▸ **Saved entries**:
import Literature.Combinatorics.SetFamily.KatonaIntersectingShadow
import Mathlib.Combinatorics.Hall.Basic
import HarnessLib

/-!
# `NoHeavyLowerTail` (crux stmt-CriticalPhenomena-4575), hull-port line hp-7: the IC/CoI-KLEITMAN CONJECTURE
# in the ANTICHAIN case — a theorem, via Katona's intersecting shadow theorem

Support file (prover `prim-hp-7`, generation 52; `--supports stmt-CriticalPhenomena-4575`).  No definitions, no `sorry`,
standard axioms.  Memos: `prim-hp-7/FROM-prim-hp-7-g50-IC-KLEITMAN.md` §0 (S2), §7(b); `FROM-prim-hp-7-g52-KATONA-ANTICHAIN.md`.

The IC/CoI-Kleitman conjecture (memo g50, S2; = prim-ineq-gen-3's Conjecture O_k without 'opposite-free'): for a
CONVEX family `Z ⊆ 2^F` and a pairwise CO-INTERSECTING family `S` of sets `ζ` with `ζ, F∖ζ ∈ Z` in different Hasse
components of `Z`, the targets `↑S ∖ (Z ∪ cZ)` are at least `#S` many (Hall form: for every up-set `𝒰`,
`#(S ∩ 𝒰) ≤ #(targets in 𝒰 above S ∩ 𝒰)`).  Exhaustively verified for `|F| ≤ 5` and in `> 10¹⁰` random/structured
instances (memo g50); proved for two petals (`…TwoPetalCoInt`, p303438) and, by prim-ineq-gen-3, for all opposite-free
type sets on `≤ 4` components and the acyclic ones.

THIS FILE: the ANTICHAIN corner (`Z` an antichain, e.g. the middle layer of `2^{2m}`; 'different components' is then
automatic and EVERY strict superset of a source is a target).  There the count `#S ≤ #(↑S ∖ (Z ∪ cZ))` alone is already a
consequence of the Marica–Schönheim inequality (the sets `ζ ∪ (univ ∖ ξ)`, `ζ, ξ ∈ S`, are targets and are the
complements of the differences `(univ∖ζ) ∖ (univ∖ξ)`); what is proved here is the SHARPER local form in which the
targets are taken ONE LEVEL UP only (`t = insert x ζ`), and that is exactly Katona's intersecting shadow theorem:
* `JBern.card_le_card_upShadow_of_union_ne_univ` — a pairwise co-intersecting family `S` (`ζ ∪ ξ ≠ univ`) has
  `#S ≤ #∂⁺S` (complements of Katona's theorem in its non-uniform form
  `Literature.Combinatorics.SetFamily.card_le_card_shadow_of_intersecting`, p309051).
* `JBern.card_filter_le_card_filter_target_of_isAntichain` — IC-KLEITMAN FOR ANTICHAIN `Z`, Hall form: `Z` an
  antichain, `S` pairwise co-intersecting with `ζ, univ∖ζ ∈ Z` for `ζ ∈ S`; then for every up-set `𝒰`,
  `#(S ∩ 𝒰) ≤ #{t ∈ 𝒰 : t ∉ Z, univ∖t ∉ Z, t ⊇ ζ for some ζ ∈ S ∩ 𝒰}` (the up-shadow of `S ∩ 𝒰` consists of such
  targets: `insert x ζ ∉ Z` and `univ ∖ insert x ζ ∉ Z` by the antichain property).
* `JBern.card_le_card_filter_target_of_isAntichain` — the global count `#S ≤ #(↑S ∖ (Z ∪ cZ))`.
* `JBern.exists_injOn_target_of_isAntichain` — SDR form: a map `φ`, injective on `S`, with `ζ ⊆ φ ζ`, `φ ζ ∉ Z`,
  `univ ∖ φ ζ ∉ Z` (Hall's marriage theorem, `Finset.all_card_le_biUnion_card_iff_exists_injective`).
[this work]
-/

namespace Summit.CriticalPhenomena.PercolationContinuityZ3.Theorems.JBern

open Finset
open scoped FinsetFamily

variable {α : Type*} [Fintype α] [DecidableEq α]

/-- **Co-intersecting families grow under the up-shadow** (dual of Katona's intersecting shadow theorem in its
non-uniform form): if `ζ ∪ ξ ≠ univ` for all `ζ, ξ ∈ S`, then `#S ≤ #∂⁺S`. [this work] -/
theorem card_le_card_upShadow_of_union_ne_univ (S : Finset (Finset α))
    (hC : ∀ ζ ∈ S, ∀ ξ ∈ S, ζ ∪ ξ ≠ univ) : #S ≤ #(∂⁺ S) := by
  have hI : ((Sᶜˢ : Finset (Finset α)) : Set (Finset α)).Intersecting := by
    intro a ha b hb hab
    rw [mem_coe, mem_compls] at ha hb
    apply hC _ ha _ hb
    rw [← compl_inter, disjoint_iff_inter_eq_empty.1 hab, compl_empty]
  calc #S = #Sᶜˢ := (card_compls _).symm
    _ ≤ #(∂ Sᶜˢ) := Literature.Combinatorics.SetFamily.card_le_card_shadow_of_intersecting hI
    _ = #((∂⁺ S)ᶜˢ) := by rw [shadow_compls]
    _ = #(∂⁺ S) := card_compls _

/-- **IC-Kleitman conjecture, antichain case, Hall form** (this work; Katona's theorem at its core).  Let `Z` be an
antichain of subsets of a finite set, `S` a family with `ζ ∈ Z` and `univ ∖ ζ ∈ Z` for every `ζ ∈ S`, pairwise
co-intersecting (`ζ ∪ ξ ≠ univ`).  Then for every up-set `𝒰` the members of `S` in `𝒰` are at most as many as the
sets `t ∈ 𝒰` with `t ∉ Z`, `univ ∖ t ∉ Z` lying above some member of `S ∩ 𝒰`. [this work] -/
theorem card_filter_le_card_filter_target_of_isAntichain (Z : Finset (Finset α))
    (hZ : IsAntichain (· ⊆ ·) (Z : Set (Finset α))) (S : Finset (Finset α))
    (hS : ∀ ζ ∈ S, ζ ∈ Z ∧ univ \ ζ ∈ Z) (hC : ∀ ζ ∈ S, ∀ ξ ∈ S, ζ ∪ ξ ≠ univ)
    (𝒰 : Finset (Finset α)) (h𝒰 : IsUpperSet (𝒰 : Set (Finset α))) :
    #(S.filter fun ζ => ζ ∈ 𝒰) ≤
      #(𝒰.filter fun t => t ∉ Z ∧ univ \ t ∉ Z ∧ ∃ ζ ∈ S, ζ ∈ 𝒰 ∧ ζ ⊆ t) := by
  set S' := S.filter fun ζ => ζ ∈ 𝒰 with hS'
  have hC' : ∀ ζ ∈ S', ∀ ξ ∈ S', ζ ∪ ξ ≠ univ :=
    fun ζ hζ ξ hξ => hC ζ (mem_filter.1 hζ).1 ξ (mem_filter.1 hξ).1
  refine (card_le_card_upShadow_of_union_ne_univ S' hC').trans (card_le_card fun t ht => ?_)
  rw [mem_upShadow_iff] at ht
  obtain ⟨ζ, hζ, x, hx, rfl⟩ := ht
  obtain ⟨hζS, hζ𝒰⟩ := mem_filter.1 hζ
  obtain ⟨hζZ, hcζZ⟩ := hS ζ hζS
  have hssub : ζ ⊂ insert x ζ := ssubset_insert hx
  have hsub' : univ \ insert x ζ ⊆ univ \ ζ := sdiff_subset_sdiff subset_rfl (subset_insert x ζ)
  have hne' : univ \ insert x ζ ≠ univ \ ζ := fun h => by
    have hx' : x ∈ univ \ ζ := mem_sdiff.2 ⟨mem_univ x, hx⟩
    rw [← h] at hx'
    exact (mem_sdiff.1 hx').2 (mem_insert_self x ζ)
  refine mem_filter.2 ⟨h𝒰 hssub.subset hζ𝒰, fun h => hssub.ne (hZ.eq hζZ h hssub.subset),
    fun h => hne' (hZ.eq h hcζZ hsub'), ζ, hζS, hζ𝒰, hssub.subset⟩

/-- **IC-Kleitman conjecture, antichain case, global count** (this work): with `Z`, `S` as above,
`#S ≤ #{t : t ∉ Z, univ ∖ t ∉ Z, t ⊇ ζ for some ζ ∈ S}` = `#(↑S ∖ (Z ∪ cZ))`. [this work] -/
theorem card_le_card_filter_target_of_isAntichain (Z : Finset (Finset α))
    (hZ : IsAntichain (· ⊆ ·) (Z : Set (Finset α))) (S : Finset (Finset α))
    (hS : ∀ ζ ∈ S, ζ ∈ Z ∧ univ \ ζ ∈ Z) (hC : ∀ ζ ∈ S, ∀ ξ ∈ S, ζ ∪ ξ ≠ univ) :
    #S ≤ #((univ : Finset (Finset α)).filter fun t => t ∉ Z ∧ univ \ t ∉ Z ∧ ∃ ζ ∈ S, ζ ⊆ t) := by
  have h := card_filter_le_card_filter_target_of_isAntichain Z hZ S hS hC univ
    (by rw [coe_univ]; exact isUpperSet_univ)
  rw [filter_true_of_mem fun ζ _ => mem_univ ζ] at h
  refine h.trans (card_le_card fun t ht => ?_)
  obtain ⟨-, htZ, hctZ, ζ, hζS, -, hζt⟩ := mem_filter.1 ht
  exact mem_filter.2 ⟨mem_univ t, htZ, hctZ, ζ, hζS, hζt⟩

/-- **IC-Kleitman conjecture, antichain case, SDR form** (this work): with `Z`, `S` as above there is an INCREASING
INJECTION of `S` into the targets: `φ` injective on `S` with `ζ ⊆ φ ζ`, `φ ζ ∉ Z`, `univ ∖ φ ζ ∉ Z`.  (Hall's marriage
theorem applied to the Hall-form count with `𝒰` = the up-closure of a sub-family.) [this work] -/
theorem exists_injOn_target_of_isAntichain (Z : Finset (Finset α))
    (hZ : IsAntichain (· ⊆ ·) (Z : Set (Finset α))) (S : Finset (Finset α))
    (hS : ∀ ζ ∈ S, ζ ∈ Z ∧ univ \ ζ ∈ Z) (hC : ∀ ζ ∈ S, ∀ ξ ∈ S, ζ ∪ ξ ≠ univ) :
    ∃ φ : Finset α → Finset α, Set.InjOn φ S ∧ ∀ ζ ∈ S, ζ ⊆ φ ζ ∧ φ ζ ∉ Z ∧ univ \ φ ζ ∉ Z := by
  classical
  -- targets above a source
  let T : Finset α → Finset (Finset α) := fun ζ => univ.filter fun t => ζ ⊆ t ∧ t ∉ Z ∧ univ \ t ∉ Z
  -- Hall's condition for the family `T` restricted to `S`
  have hHall : ∀ A : Finset S, #A ≤ #(A.biUnion fun ζ => T ζ) := by
    intro A
    -- the up-closure of (the image of) `A`
    set A' : Finset (Finset α) := A.map (Function.Embedding.subtype _) with hA'
    set 𝒰 : Finset (Finset α) := univ.filter fun t => ∃ ζ ∈ A', ζ ⊆ t with h𝒰
    have h𝒰up : IsUpperSet (𝒰 : Set (Finset α)) := by
      intro a b hab ha
      rw [mem_coe, mem_filter] at ha ⊢
      obtain ⟨-, ζ, hζ, hζa⟩ := ha
      exact ⟨mem_univ b, ζ, hζ, hζa.trans hab⟩
    have hA'S : A' ⊆ S := fun ζ hζ => by
      obtain ⟨z, -, rfl⟩ := mem_map.1 hζ
      exact z.2
    have hA'𝒰 : A' ⊆ S.filter fun ζ => ζ ∈ 𝒰 := fun ζ hζ =>
      mem_filter.2 ⟨hA'S hζ, mem_filter.2 ⟨mem_univ ζ, ζ, hζ, subset_rfl⟩⟩
    have h := card_filter_le_card_filter_target_of_isAntichain Z hZ S hS hC 𝒰 h𝒰up
    have hsub : (𝒰.filter fun t => t ∉ Z ∧ univ \ t ∉ Z ∧ ∃ ζ ∈ S, ζ ∈ 𝒰 ∧ ζ ⊆ t) ⊆
        A.biUnion fun ζ => T ζ := by
      intro t ht
      obtain ⟨ht𝒰, htZ, hctZ, -⟩ := mem_filter.1 ht
      obtain ⟨-, ζ, hζA', hζt⟩ := mem_filter.1 ht𝒰
      obtain ⟨z, hzA, rfl⟩ := mem_map.1 hζA'
      exact mem_biUnion.2 ⟨z, hzA, mem_filter.2 ⟨mem_univ t, hζt, htZ, hctZ⟩⟩
    calc #A = #A' := (card_map _).symm
      _ ≤ #(S.filter fun ζ => ζ ∈ 𝒰) := card_le_card hA'𝒰
      _ ≤ _ := h
      _ ≤ #(A.biUnion fun ζ => T ζ) := card_le_card hsub
  obtain ⟨f, hf, hfT⟩ := (all_card_le_biUnion_card_iff_exists_injective fun ζ : S => T ζ).1 hHall
  refine ⟨fun ζ => if h : ζ ∈ S then f ⟨ζ, h⟩ else ζ, ?_, ?_⟩
  · intro ζ hζ ξ hξ hφ
    have hζ' : ζ ∈ S := hζ
    have hξ' : ξ ∈ S := hξ
    simp only [dif_pos hζ', dif_pos hξ'] at hφ
    exact congrArg Subtype.val (hf hφ)
  · intro ζ hζ
    simp only [dif_pos hζ]
    have := mem_filter.1 (hfT ⟨ζ, hζ⟩)
    exact this.2

end Summit.CriticalPhenomena.PercolationContinuityZ3.Theorems.JBern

▸ **What you have to do**: Return exactly the lines in the records above, beginning with the one that holds "obtain ⟨ht𝒰, htZ, hctZ, -⟩" and ending with the last.

▸ **Result of the exercise**:
      obtain ⟨ht𝒰, htZ, hctZ, -⟩ := mem_filter.1 ht
      obtain ⟨-, ζ, hζA', hζt⟩ := mem_filter.1 ht𝒰
      obtain ⟨z, hzA, rfl⟩ := mem_map.1 hζA'
      exact mem_biUnion.2 ⟨z, hzA, mem_filter.2 ⟨mem_univ t, hζt, htZ, hctZ⟩⟩
    calc #A = #A' := (card_map _).symm
      _ ≤ #(S.filter fun ζ => ζ ∈ 𝒰) := card_le_card hA'𝒰
      _ ≤ _ := h
      _ ≤ #(A.biUnion fun ζ => T ζ) := card_le_card hsub
  obtain ⟨f, hf, hfT⟩ := (all_card_le_biUnion_card_iff_exists_injective fun ζ : S => T ζ).1 hHall
  refine ⟨fun ζ => if h : ζ ∈ S then f ⟨ζ, h⟩ else ζ, ?_, ?_⟩
  · intro ζ hζ ξ hξ hφ
    have hζ' : ζ ∈ S := hζ
    have hξ' : ξ ∈ S := hξ
    simp only [dif_pos hζ', dif_pos hξ'] at hφ
    exact congrArg Subtype.val (hf hφ)
  · intro ζ hζ
    simp only [dif_pos hζ]
    have := mem_filter.1 (hfT ⟨ζ, hζ⟩)
    exact this.2

end Summit.CriticalPhenomena.PercolationContinuityZ3.Theorems.JBern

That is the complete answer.